I actually did wonder if that reference to "need a break" was in poor taste, but I let it slide.
I like the policy of rotating committees. Our committees do seem to be burdensome...hospitality complains that people are standing around talking while they want to clean up, no one shows up for house committee clean up, no one is willing to be on care and concern or outreach because it means talking to people...perhaps it is time for a shake up.
I made a bold statement to that effect today in an email about RE and the need for an equitable distribution of responsibilities...I was surprised that others felt similarly...I actually felt supported which was nice. It all comes down to connection, as you have said before. People want to belong, but they don't want to invest themselves in order to make it happen. Why do we humans do this? Is it protective...because it seems to be the root of abuse and exploitation? It is the reason that we compete instead of cooperate...that we work at against each other rather than collaborate. The reason that we can only love a select few humans rather than loving all beings...and probably the reason that we continue to love and cling to people who mistreat us.
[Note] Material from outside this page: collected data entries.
import Summits.MatrixMultiplication.MatrixMultiplication.Theses.SaturationLadder
import Summits.MatrixMultiplication.MatrixMultiplication.Theorems.SaturationLadderExpSaturation
import HarnessLib

/-!
# SaturationLadder — the TWIN RUNG `TwinSaturation` (stmt-MatrixMultiplication-30539) is sandwiched

Route `Summits/MatrixMultiplication/MatrixMultiplication/Theses/SaturationLadder.lean` (rev 6), leaf
`SubexpSaturation` (stmt-MatrixMultiplication-25909, crux r2) and its typed rung `TwinSaturation`
(stmt-MatrixMultiplication-30539, aside r9: exact far tightness from `r = O(3^{1/(1−t)})` on).

Two short real-analysis facts placing the rung on the ladder (decomp-mm lens-1, generation 8):

* `twinSaturation_of_subexpSaturation : SubexpSaturation → TwinSaturation` — the clause `c = log 3` of
  the crux gives the budget `3^{1/(1−t)}` beyond some `t₀ < 1`; below `t₀` one witness `r(t₀)` serves every
  smaller `t` by monotonicity of `ω(1,·,r)` (`omegaRect_mono'`), and the constant `C := r(t₀)` absorbs it.
* `subexpSaturation_clause_of_twinSaturation : TwinSaturation → ∀ c > log 3, <clause c of SubexpSaturation>`
  — `C · 3^{1/(1−t)} ≤ e^{c/(1−t)}` as soon as `(1−t) log (max C 3) ≤ c − log 3`.

So `SubexpSaturation ⟹ TwinSaturation ⟹ (every clause c > log 3)`, strictly extending the landed
`subexpSaturation_above_log_four` (base `4`, from `ExpSaturation`) once `TwinSaturation` is proved; the rung's
evidence (the twin Coppersmith–Winograd family, onset constant `(5 log 5 − 7 log 2)/3 ≈ 1.065 < log 3`) and
its base tensor are in `Theorems/SaturationLadderTwinCW.lean`.
-/

set_option linter.dupNamespace false

namespace Summit.MatrixMultiplication.MatrixMultiplication.Theorems.SaturationLadderTwinRung

open Literature.Computability.AlgebraicComplexity
open Summit.MatrixMultiplication.MatrixMultiplication.Theses.SaturationLadder
open Summit.MatrixMultiplication.MatrixMultiplication.Theorems.SaturationLadderExpSaturation

/-- `exp (log 3 / (1 - t)) = 3 ^ (1 / (1 - t))`. [folklore] -/
theorem exp_log_three_div (t : ℝ) :
    Real.exp (Real.log 3 / (1 - t)) = (3 : ℝ) ^ (1 / (1 - t)) := by
  rw [Real.rpow_def_of_pos (by norm_num : (0 : ℝ) < 3), div_eq_mul_one_div]

/-- **The crux implies the rung**: `SubexpSaturation → TwinSaturation`.  The clause `c = log 3` gives
`t₀ < 1` beyond which `r ≤ e^{log 3/(1−t)} = 3^{1/(1−t)}` works; for `t < t₁ := max 0 t₀` the single
witness `r₁ := r(t₁)` works by monotonicity in the middle slot, and `C := r₁ ≥ 1` covers both ranges.
[folklore] -/
theorem twinSaturation_of_subexpSaturation (h : SubexpSaturation) : TwinSaturation := by
  obtain ⟨t₀, ht₀, H⟩ := h (Real.log 3) (Real.log_pos (by norm_num))
  set t₁ : ℝ := max 0 t₀ with ht₁_def
  have ht₁0 : 0 ≤ t₁ := le_max_left _ _
  have ht₁1 : t₁ < 1 := max_lt one_pos ht₀
  obtain ⟨r₁, hr₁, -, hT₁⟩ := H t₁ (le_max_right _ _) ht₁1
  refine ⟨r₁, fun t ht0 ht1 => ?_⟩
  have hpow : 1 ≤ (3 : ℝ) ^ (1 / (1 - t)) :=
    Real.one_le_rpow (by norm_num) (div_nonneg zero_le_one (by linarith))
  by_cases hlt : t < t₁
  · -- below `t₁`: the witness at `t₁` serves, by monotonicity of `ω(1,·,r₁)`
    refine ⟨r₁, hr₁, ?_, (omegaRect_mono' le_rfl hlt.le le_rfl).trans hT₁⟩
    calc r₁ = r₁ * 1 := (mul_one _).symm
      _ ≤ r₁ * (3 : ℝ) ^ (1 / (1 - t)) := mul_le_mul_of_nonneg_left hpow (by linarith)
  · -- from `t₁` on: the clause `c = log 3` itself
    obtain ⟨r, hr, hrle, hT⟩ := H t (le_trans (le_max_right _ _) (not_lt.mp hlt)) ht1
    refine ⟨r, hr, ?_, hT⟩
    rw [exp_log_three_div] at hrle
    calc r ≤ (3 : ℝ) ^ (1 / (1 - t)) := hrle
      _ = 1 * (3 : ℝ) ^ (1 / (1 - t)) := (one_mul _).symm
      _ ≤ r₁ * (3 : ℝ) ^ (1 / (1 - t)) := mul_le_mul_of_nonneg_right hr₁ (by linarith)

/-- **The rung implies every clause `c > log 3` of the crux**: from `TwinSaturation`, for `c > log 3`
there is `t₀ < 1` with `r ≤ e^{c/(1−t)}` tight for all `t ∈ [t₀, 1)` — since
`C · 3^{1/(1−t)} ≤ (max C 3) · 3^{1/(1−t)} = e^{K + log 3/(1−t)} ≤ e^{c/(1−t)}` once
`(1 − t) K ≤ c − log 3`, `K := log (max C 3) > 0`. [folklore] -/
theorem subexpSaturation_clause_of_twinSaturation (h : TwinSaturation) (c : ℝ) (hc : Real.log 3 < c) :
    ∃ t₀ : ℝ, t₀ < 1 ∧ ∀ t : ℝ, t₀ ≤ t → t < 1 →
      ∃ r : ℝ, 1 ≤ r ∧ r ≤ Real.exp (c / (1 - t)) ∧ omegaRect ℂ 1 t r ≤ 1 + r := by
  obtain ⟨C, H⟩ := h
  set M : ℝ := max C 3 with hM_def
  have hM3 : (3 : ℝ) ≤ M := le_max_right _ _
  have hMpos : 0 < M := lt_of_lt_of_le (by norm_num) hM3
  have hK : 0 < Real.log M := Real.log_pos (lt_of_lt_of_le (by norm_num) hM3)
  refine ⟨max 0 (1 - (c - Real.log 3) / Real.log M), ?_, ?_⟩
  · refine max_lt one_pos ?_
    have : 0 < (c - Real.log 3) / Real.log M := div_pos (by linarith) hK
    linarith
  · intro t ht0 ht1
    have ht0' : 0 ≤ t := le_trans (le_max_left _ _) ht0
    have ht2 : 1 - (c - Real.log 3) / Real.log M ≤ t := le_trans (le_max_right _ _) ht0
    have h1t : 0 < 1 - t := by linarith
    obtain ⟨r, hr1, hrle, hT⟩ := H t ht0' ht1
    refine ⟨r, hr1, hrle.trans ?_, hT⟩
    have hpow : 0 < (3 : ℝ) ^ (1 / (1 - t)) := Real.rpow_pos_of_pos (by norm_num) _
    -- `C · 3^{1/(1−t)} ≤ M · 3^{1/(1−t)} = exp (log M + log 3 · (1/(1−t)))`
    have step1 : C * (3 : ℝ) ^ (1 / (1 - t)) ≤ M * (3 : ℝ) ^ (1 / (1 - t)) :=
      mul_le_mul_of_nonneg_right (le_max_left _ _) hpow.le
    refine step1.trans ?_
    have e : M * (3 : ℝ) ^ (1 / (1 - t)) =
        Real.exp (Real.log M + Real.log 3 * (1 / (1 - t))) := by
      rw [Real.exp_add, Real.exp_log hMpos, Real.rpow_def_of_pos (by norm_num : (0 : ℝ) < 3)]
    rw [e, Real.exp_le_exp]
    have key : (1 - t) * Real.log M ≤ c - Real.log 3 := by
      have h' : 1 - t ≤ (c - Real.log 3) / Real.log M := by linarith
      rw [le_div_iff₀ hK] at h'
      linarith
    rw [← sub_nonneg]
    have e2 : c / (1 - t) - (Real.log M + Real.log 3 * (1 / (1 - t))) =
        ((c - Real.log 3) - (1 - t) * Real.log M) / (1 - t) := by
      field_simp
      ring
    rw [e2]
    exact div_nonneg (by linarith) h1t.le

/-- Sanity (the other half of the sandwich is trivial): the crux gives the same clauses outright,
`SubexpSaturation` being `∀ c > 0`. [folklore] -/
theorem subexpSaturation_clause_of_gt_log_three (h : SubexpSaturation) (c : ℝ) (hc : Real.log 3 < c) :
    ∃ t₀ : ℝ, t₀ < 1 ∧ ∀ t : ℝ, t₀ ≤ t → t < 1 →
      ∃ r : ℝ, 1 ≤ r ∧ r ≤ Real.exp (c / (1 - t)) ∧ omegaRect ℂ 1 t r ≤ 1 + r :=
  h c (lt_trans (Real.log_pos (by norm_num)) hc)

/-- The landed base-`4` rung is the `C = 16` instance of the base-`4` analogue; recorded for comparison:
`ExpSaturation` gives a `TwinSaturation`-shaped statement with base `4`. [folklore] -/
theorem expSaturation_shape :
    ∃ C : ℝ, ∀ t : ℝ, 0 ≤ t → t < 1 →
      ∃ r : ℝ, 1 ≤ r ∧ r ≤ C * (4 : ℝ) ^ (1 / (1 - t)) ∧ omegaRect ℂ 1 t r ≤ 1 + r :=
  ⟨16, expSaturation_holds⟩

end Summit.MatrixMultiplication.MatrixMultiplication.Theorems.SaturationLadderTwinRung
So how are you all coping with broken bones and new babies? You must be frustrated, not being able to hold her with both hands. I am sure that you will figure it out...you are motivated.
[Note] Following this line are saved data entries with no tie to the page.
import Summits.AtomisticToContinuum.Crystallization.Theorems.ChartedZeroExcessLayeredLatticeLiouvilleYS

/-!
# Part YV «RigidReference» (lens-2 g72): the reference IS the comparison crystal — class-robust EXACT transport; pieces (XR♯) / (Gl♯) / (Gp♯) / (Gh♯)

Docket `stmt-AtomisticToContinuum-26636` (N = `…Theses.ChartedPlanarOrder.ChartedZeroExcessLayered`), cell decomp-a2c RESIDUAL MODE, lens-2
«structural dichotomy (special vs generic)», generation 72.  Imports part YS (g70, built).  SUPERSEDES the held parts YT/YU of g71 (critic row 1295:
(Gr) `PatchRegistrationP` FALSE AS TYPED — shell-crossing defect of the exact relation clauses; re-type ordered): instead of re-typing the
registration of a bent reference to a perfect patch, the lens is applied ONE LEVEL UP, to the REFERENCE CLASS — the reference `y₀` IS the site list
of a placed perfect clamped patch, so the comparison map is the identity.  This part: definitions, the bootstrap engines of YT §YT-3 (carried
verbatim, YT being retired), and the four typed pieces; part YW: the junctions down to (QE) (all PROVED).  Every constant symbolic; 0 sorry.

## Why one level up (three defects of registering a BENT reference, at the frozen literals `(r, q, rsh, ρ, rm, dm) = (8, 4, 12, 16, 16, 1/2)`)
(Gr-1, row 1295) sharp `Rg`/`Rφ`/class relations of TWO point sets cannot agree over the clean scale window (shell crossings) — with `Y = y₀` the pair
relations are LITERALLY shared and only the interface class needs a SANDWICH (§YV-2 (S1)/(S2)); (Gr-2) one global frame within `ϑr ≤ 1/1860` over
diameter `56` — a rigid reference is one frame BY FIAT, the price being its interface misfit `ε, ϑ₀ ≈ (ϑc/4)·(ρ + Rg)` (uniform collar strain over the
lever arm), FREE in the `∃ ϑm` column `_16XH28BVT` (`VariationalMildDocket.of_le`) though NOT at the record `ϑm = 1/2000`; (Gr-3, new) g71's (v)/(vi)
match exterior `Rg`-stars in RELATIVE `ϑr`, reaching `dist(·, K) ≤ ρ + dm + Rg > r + rsh = 20` for every admissible `Rg ≥ 4 + 2dB` (part YP) — WARM,
merely θ-good atoms — and (Gp)'s unregistered far core–core tail wants `Rg ≳ 9.5` (g71 canary F13): the dial window is EMPTY.  With a rigid reference
the core–core part of the stiffness defect `H − A` (same interaction energy, same point) vanishes IDENTICALLY, the whole cool zone is matched ABSOLUTELY
(`ε`, no radius), and warm atoms enter only through `|D²V|` at distance `≥ r + rsh − ρ − dm − depth`: forecast rows close at the record `Rg = 5`.

## The pieces (this part; tags) — node (Gh♯) ⟸ (Gl♯) ∧ (Gp♯) ∧ Neumann-1 and the chain to (QE) are PROVED in part YW
  (XR♯) `RigidReferenceP … ε Rl Ru …`           [SPECIAL∃ · KINEMATIC · ATTACKABLE · STRONGER than (XR) (YW: PROVED ⇒ (XR)) · «RigidFit-T»]
  (Gl♯) `PlacedPerfectResponseP q ρi ρo Rl Ru Rg Rφ G …` [SPECIAL · CERT-type · CONFIGURATION-FREE · FAT patches only (row 1295 (Gl-∀)) · every
                                                  sandwiched interface class (row 1295 (ρ1′), here for the class; pairs need none) · «GreenRow-T(perfect, band)»]
  (Gp♯) `CollarPinDriftP … ε Rl Ru κ …`          [GENERIC · ANALYTIC · FORWARD · ATTACKABLE · site-diagonal pin mismatch, `κg = 0` admissible · «PinDrift-R»]
  (Gh♯) `RigidHarmonicResponseP … ε Rl Ru H …`   [(Gh) of part YS RESTRICTED to rigid collar-registered references; WEAKER than (Gh) (YW: PROVED)]
* `A` IS PINNED, NOT CHOSEN: (Gl♯) produces `∃ A, HasFDerivAt (D E_{X′}) A Y` at a placed perfect patch; (Gp♯) consumes `∀ A, HasFDerivAt … A y₀ →`.
* FATNESS IS DERIVED, NOT ASSUMED (YW `isFatPatch_of_rigid`): inner radius `ρ − ε` from (M2) (an unmatched crystal site inside the core region would have
  an actual partner in `S ∖ core` within `ρ` of `K`), outer radius `ρ + dm` from the matching clause of `IsTubeReference`.

## Pre-registered forecast (not a verdict; census «GreenRow-T(perfect, band)» G and «PinDrift-R» κ decide)
LJ: `V″(a₀) = 10.64`, `|V‴(a₀)| ≈ 207`, half-space pin tail `π(d) ≈ 0.07·(4/d)⁵`.  `κI/dI ≈ 1200·ε + 2π(3.5 + t)` (`≈ 0.33` at `ε ≤ 5·10⁻⁵`, outermost sites),
`κb/dB ≈ 2π(4 + t_B)`, `t_B ≥ Rg − 1` (`≈ 4.4·10⁻³` at `Rg = 5`), `κg = 0`; with the g70 row forecast (`GI_I ≈ 0.3`, `GI_b ≈ 3`, `GB_b ≈ 25`) all Neumann rows
close at `Rg = 5`, `qN = 1/2` (interface `0.10 + 0.013`, bulk `0.11 + GB_I·2.5·10⁻³·dI/dB`); open number `GB_I`; moat dial `ϑm ≈ ε/5 ≈ 10⁻⁵`.

## Sources
parts YO ((XR), `IsTubeReference`), YOA (tube), YP (`Rg ≥ 4 + 2dB`), YQ v2 (currency), YS ((Gh), `mem_bondTube_of_forall_gt`), held YT of g71 (engines
§YT-3 verbatim; (Gl)/(Gp) templates), YI (`VariationalMildDocket.of_le`, column `_16XH28BVT`); E–Ming, ARMA 183 (2007) §2; Ortner–Theil, ARMA 207 (2013)
§6; Ehrlacher–Ortner–Shapeev, ARMA 222 (2016); Braun–Schmidt arXiv:1604.00197; F. John, CPAM 14 (1961); CRITIC-LEDGER rows 1272, 1274, 1283, 1295.
-/

noncomputable section
open scoped BigOperators Classical InnerProductSpace RealInnerProductSpace
open MeasureTheory Set Metric Filter Topology
open Summit.AtomisticToContinuum.Crystallization.Theorems.ChartedPlanarOrderRigidityDoor (E3 eStar atomsIn IsEStarGSC siteEnergy VisibleGap PertRegime)
open Summit.AtomisticToContinuum.Crystallization.Theorems.ChartedPlanarOrderDensityDichotomy (μS IsSep nK nK_nonneg)
open Summit.AtomisticToContinuum.Crystallization.Theorems.ChartedPlanarOrderCleanScaleP (IsCleanP IsDoorSetP)
open Summit.AtomisticToContinuum.Crystallization.Theorems.ChartedPlanarOrderMesoCut (LayeredHom EnvClose)
open Summit.AtomisticToContinuum.Crystallization.Theorems.ChartedPlanarOrderDoorLayered (atomsIn_subset sq_le_finsum_mem PeriodicBulkGapDoor)
open Summit.AtomisticToContinuum.Crystallization.Theorems.ChartedPlanarOrderDoorLayeredOsc (IsTwoShellAffineGood)
open Literature.MathematicalPhysics.StatisticalMechanics (card_le_of_separated_of_dist_le lennardJones interactionEnergy)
I don't like the dreams that I am having...I am a control person...definitely not comfortable with chaos. I am trying to clean up my space, mentally and physically from the past 4 years of work and study and putting life off. I spent today transferring my computer contents onto flash drives to clean up that space. Tomorrow I will go through the mountain of papers that I have held onto. It feels good to put things away or recycle them to create more space for new ideas, creativity, etc.
I hope that you are healing and that your pain is much less. I will check in tomorrow.